What the exercise asks: Search the listing below for the line containing "have hε'0 : 0 < ε' := by positivity". From there through the line containing "obtain ⟨hnD, hnD'⟩ := hlarge", transcribe every line exactly, both ends included.

Data shown:

※ ※ ※

/-- **The transfer (abstract form).** From the comparison gadget `hLt` (`stub_decideLt`), the tail
count `hTail` (`stub_sqTail`) and the dilation closure (`stub_dilate`): `TC⁰`-orthogonality of a bounded
`g` passes to `N ↦ Σ_{e² ∣ N} h(e) g(N/e²)` for every bounded `h`. -/
theorem main
    (hLt : ∀ (n X : ℕ), ACRealOver tcBasis
      (fun x : Fin n → Bool => decide (∑ i : Fin n, (x i).toNat * 2 ^ (i : ℕ) < X)) 3 ((n + 1) ^ 2 + 1))
    (hTail : ∀ (n D₀ : ℕ), 1 ≤ D₀ →
      (∑ N ∈ range (2 ^ n), (((N.divisors.filter fun d => d * d ∣ N ∧ D₀ < d).card : ℕ) : ℝ))
        ≤ (2 : ℝ) ^ n / D₀)
    (g h : ℕ → ℤ) (hg : ∀ N, |g N| ≤ 1) (hh : ∀ d, |h d| ≤ 1)
    (hP : ∀ (d : ℕ) (p : Polynomial ℕ) (ε : ℝ), 0 < ε → ∀ᶠ n : ℕ in atTop, ∀ C : Circuit (Fin n),
      C.IsOver tcBasis → C.acDepth ≤ d → C.size ≤ p.eval n →
        |∑ N ∈ range (2 ^ n), ((g N : ℤ) : ℝ) * sgn (C.eval (fun i : Fin n => Nat.testBit N i))|
          ≤ ε * (2 : ℝ) ^ n) :
    ∀ (d : ℕ) (p : Polynomial ℕ) (ε : ℝ), 0 < ε → ∀ᶠ n : ℕ in atTop, ∀ C : Circuit (Fin n),
      C.IsOver tcBasis → C.acDepth ≤ d → C.size ≤ p.eval n →
        |∑ N ∈ range (2 ^ n),
            ((∑ e ∈ N.divisors.filter (fun e => e * e ∣ N), h e * g (N / (e * e)) : ℤ) : ℝ) *
              sgn (C.eval (fun i : Fin n => Nat.testBit N i))| ≤ ε * (2 : ℝ) ^ n := by
  classical
  obtain ⟨D, q, hdil⟩ := stub_dilate
  intro d p ε hε
  -- parameters: `D₀ ≥ 4/ε`, `ε' = ε/(4 D₀)`, the enlarged depth and size polynomial
  obtain ⟨D₀, hD₀1, hD₀ε⟩ : ∃ D₀ : ℕ, 1 ≤ D₀ ∧ 4 / ε ≤ (D₀ : ℝ) :=
    ⟨⌈4 / ε⌉₊ + 1, by omega, (Nat.le_ceil _).trans (by push_cast; linarith)⟩
  have hD₀pos : (0 : ℝ) < D₀ := by exact_mod_cast hD₀1
  set ε' : ℝ := ε / (4 * D₀) with hε'
  have hε'0 : 0 < ε' := by positivity
  have hPn := hP (d + D + 4) (p + q + (Polynomial.X + 1) ^ 2 + 3) ε' hε'0
  filter_upwards [hPn, eventually_large D₀ hε] with n hn hlarge C hB hd hs
  obtain ⟨hnD, hnD'⟩ := hlarge
  set F : ℕ → ℝ := fun N => sgn (C.eval fun i : Fin n => Nat.testBit N i) with hFdef
  -- Step A: reindex `N = e² m`
  have hre : ∑ N ∈ range (2 ^ n),
      ((∑ e ∈ N.divisors.filter (fun e => e * e ∣ N), h e * g (N / (e * e)) : ℤ) : ℝ) * F N =
      ∑ e ∈ Ioc 0 (2 ^ n), (h e : ℝ) *
        ∑ m ∈ Ioc 0 ((2 ^ n - 1) / (e * e)), ((g m : ℤ) : ℝ) * F (e * e * m) := by
    have e1 : ∀ N ∈ range (2 ^ n),
        ((∑ e ∈ N.divisors.filter (fun e => e * e ∣ N), h e * g (N / (e * e)) : ℤ) : ℝ) * F N =
        ∑ e ∈ N.divisors.filter (fun e => e * e ∣ N), (h e : ℝ) * g (N / (e * e)) * F N := by
      intro N _; push_cast; rw [sum_mul]
    rw [sum_congr rfl e1, reindex n (fun e N => (h e : ℝ) * g (N / (e * e)) * F N)]
    refine sum_congr rfl fun e he => ?_
    rw [mul_sum]
    refine sum_congr rfl fun m _ => ?_
    have hee : 0 < e * e := Nat.mul_pos (mem_Ioc.1 he).1 (mem_Ioc.1 he).1
    rw [Nat.mul_div_cancel_left _ hee]; ring
  rw [hre]
  -- Step C: the truncated sums for every `e`
  have hT : ∀ e ∈ Ioc 0 (2 ^ n),
      |∑ m ∈ Ioc 0 ((2 ^ n - 1) / (e * e)), ((g m : ℤ) : ℝ) * F (e * e * m)| ≤ ε' * 2 ^ n + 1 := by
    intro e he
    have he0 : 0 < e := (mem_Ioc.1 he).1
    set Me : ℕ := (2 ^ n - 1) / (e * e) with hMe
    have hMe2 : Me + 1 ≤ 2 ^ n := by
      have h1 : Me ≤ 2 ^ n - 1 := Nat.div_le_self _ _
      have h2 : 0 < 2 ^ n := Nat.two_pow_pos n
      omega
    obtain ⟨C₁, C₂, hB₁, hB₂, hd₁, hd₂, hs₁, hs₂, hgad⟩ :=
      exists_gadgets hdil hLt C hB hd hs (e * e) (Me + 1)
    have hsz : ∀ C' : Circuit (Fin n), C'.size ≤ p.eval n + q.eval n + (n + 1) ^ 2 + 3 →
        C'.size ≤ (p + q + (Polynomial.X + 1) ^ 2 + 3).eval n := by
      intro C' h'
      simpa [Polynomial.eval_add, Polynomial.eval_mul, Polynomial.eval_pow, Polynomial.eval_X] using h'
    have hU₁ := hn C₁ hB₁ hd₁ (hsz C₁ hs₁)
    have hU₂ := hn C₂ hB₂ hd₂ (hsz C₂ hs₂)
    have ht := trunc_le hg C C₁ C₂ (e * e) Me hMe2 hgad hU₁ hU₂
    -- align `m * (e*e)` with `e * e * m`
    refine le_trans (le_of_eq ?_) ht
    congr 1
    refine sum_congr rfl fun m _ => ?_
    rw [hFdef, mul_comm m (e * e)]
  -- Step B/D: split `e ≤ D₀` / `e > D₀` and add up
  rw [← Finset.sum_Ioc_consecutive _ (Nat.zero_le D₀) hnD']
  have hsmall : |∑ e ∈ Ioc 0 D₀, (h e : ℝ) *
      ∑ m ∈ Ioc 0 ((2 ^ n - 1) / (e * e)), ((g m : ℤ) : ℝ) * F (e * e * m)| ≤ D₀ * (ε' * 2 ^ n + 1) := by
    refine (abs_sum_le_sum_abs _ _).trans ?_
    have hcard : ((Ioc 0 D₀).card : ℝ) = D₀ := by simp
    rw [← hcard, ← nsmul_eq_mul, ← sum_const]
    refine sum_le_sum fun e he => ?_
    have he' : e ∈ Ioc 0 (2 ^ n) := by
      rw [mem_Ioc] at he ⊢; exact ⟨he.1, he.2.trans hnD'⟩
    rw [abs_mul]
    calc |(h e : ℝ)| * |∑ m ∈ Ioc 0 ((2 ^ n - 1) / (e * e)), ((g m : ℤ) : ℝ) * F (e * e * m)|
        ≤ 1 * (ε' * 2 ^ n + 1) :=
          mul_le_mul (abs_cast_le_one hh e) (hT e he') (abs_nonneg _) zero_le_one
      _ = ε' * 2 ^ n + 1 := one_mul _
  have htail : |∑ e ∈ Ioc D₀ (2 ^ n), (h e : ℝ) *
      ∑ m ∈ Ioc 0 ((2 ^ n - 1) / (e * e)), ((g m : ℤ) : ℝ) * F (e * e * m)| ≤ (2 : ℝ) ^ n / D₀ := by
    refine (abs_sum_le_sum_abs _ _).trans ?_
    refine le_trans ?_ (tail_le hTail n D₀ hD₀1)
    rw [← Finset.sum_Ioc_consecutive _ (Nat.zero_le D₀) hnD']
    have hzero : ∑ e ∈ Ioc 0 D₀, ∑ _m ∈ Ioc 0 ((2 ^ n - 1) / (e * e)), (if D₀ < e then (1 : ℝ) else 0) = 0 := by
      refine sum_eq_zero fun e he => ?_
      rw [mem_Ioc] at he
      simp [show ¬ D₀ < e by omega]
    rw [hzero, zero_add]
    refine sum_le_sum fun e he => ?_
    rw [mem_Ioc] at he
    rw [abs_mul]
    calc |(h e : ℝ)| * |∑ m ∈ Ioc 0 ((2 ^ n - 1) / (e * e)), ((g m : ℤ) : ℝ) * F (e * e * m)|
        ≤ 1 * ∑ m ∈ Ioc 0 ((2 ^ n - 1) / (e * e)), |((g m : ℤ) : ℝ) * F (e * e * m)| :=
          mul_le_mul (abs_cast_le_one hh e) (abs_sum_le_sum_abs _ _) (abs_nonneg _) zero_le_one
      _ ≤ ∑ _m ∈ Ioc 0 ((2 ^ n - 1) / (e * e)), (if D₀ < e then (1 : ℝ) else 0) := by
          rw [one_mul]
          refine sum_le_sum fun m _ => ?_
          have hs1 : ∀ b : Bool, |sgn b| = 1 := fun b => by cases b <;> simp [sgn]
          rw [if_pos he.1, abs_mul, hFdef, hs1, mul_one]
          exact abs_cast_le_one hg m
  -- the budget: `D₀ ε' 2ⁿ = ε 2ⁿ/4`, `D₀ ≤ ε 2ⁿ/4`, `2ⁿ/D₀ ≤ ε 2ⁿ/4`
  have hb1 : (D₀ : ℝ) * (ε' * 2 ^ n) = ε / 4 * 2 ^ n := by
    rw [hε']; field_simp
  have hb3 : (2 : ℝ) ^ n / D₀ ≤ ε / 4 * 2 ^ n := by
    rw [div_le_iff₀ hD₀pos]
    have : (2 : ℝ) ^ n * 4 ≤ (2 : ℝ) ^ n * (ε * D₀) := by
      refine mul_le_mul_of_nonneg_left ?_ (by positivity)
      rw [div_le_iff₀ hε] at hD₀ε; linarith
    nlinarith
  calc |∑ e ∈ Ioc 0 D₀, (h e : ℝ) * ∑ m ∈ Ioc 0 ((2 ^ n - 1) / (e * e)), ((g m : ℤ) : ℝ) * F (e * e * m) +
        ∑ e ∈ Ioc D₀ (2 ^ n), (h e : ℝ) * ∑ m ∈ Ioc 0 ((2 ^ n - 1) / (e * e)), ((g m : ℤ) : ℝ) * F (e * e * m)|
      ≤ D₀ * (ε' * 2 ^ n + 1) + (2 : ℝ) ^ n / D₀ := (abs_add_le _ _).trans (add_le_add hsmall htail)
    _ = ε / 4 * 2 ^ n + D₀ + (2 : ℝ) ^ n / D₀ := by rw [mul_add, hb1, mul_one]
    _ ≤ ε / 4 * 2 ^ n + ε / 4 * 2 ^ n + ε / 4 * 2 ^ n := by linarith
    _ ≤ ε * 2 ^ n := by nlinarith [pow_pos (two_pos : (0:ℝ) < 2) n]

※ ※ ※

Task solution:
  have hε'0 : 0 < ε' := by positivity
  have hPn := hP (d + D + 4) (p + q + (Polynomial.X + 1) ^ 2 + 3) ε' hε'0
  filter_upwards [hPn, eventually_large D₀ hε] with n hn hlarge C hB hd hs
  obtain ⟨hnD, hnD'⟩ := hlarge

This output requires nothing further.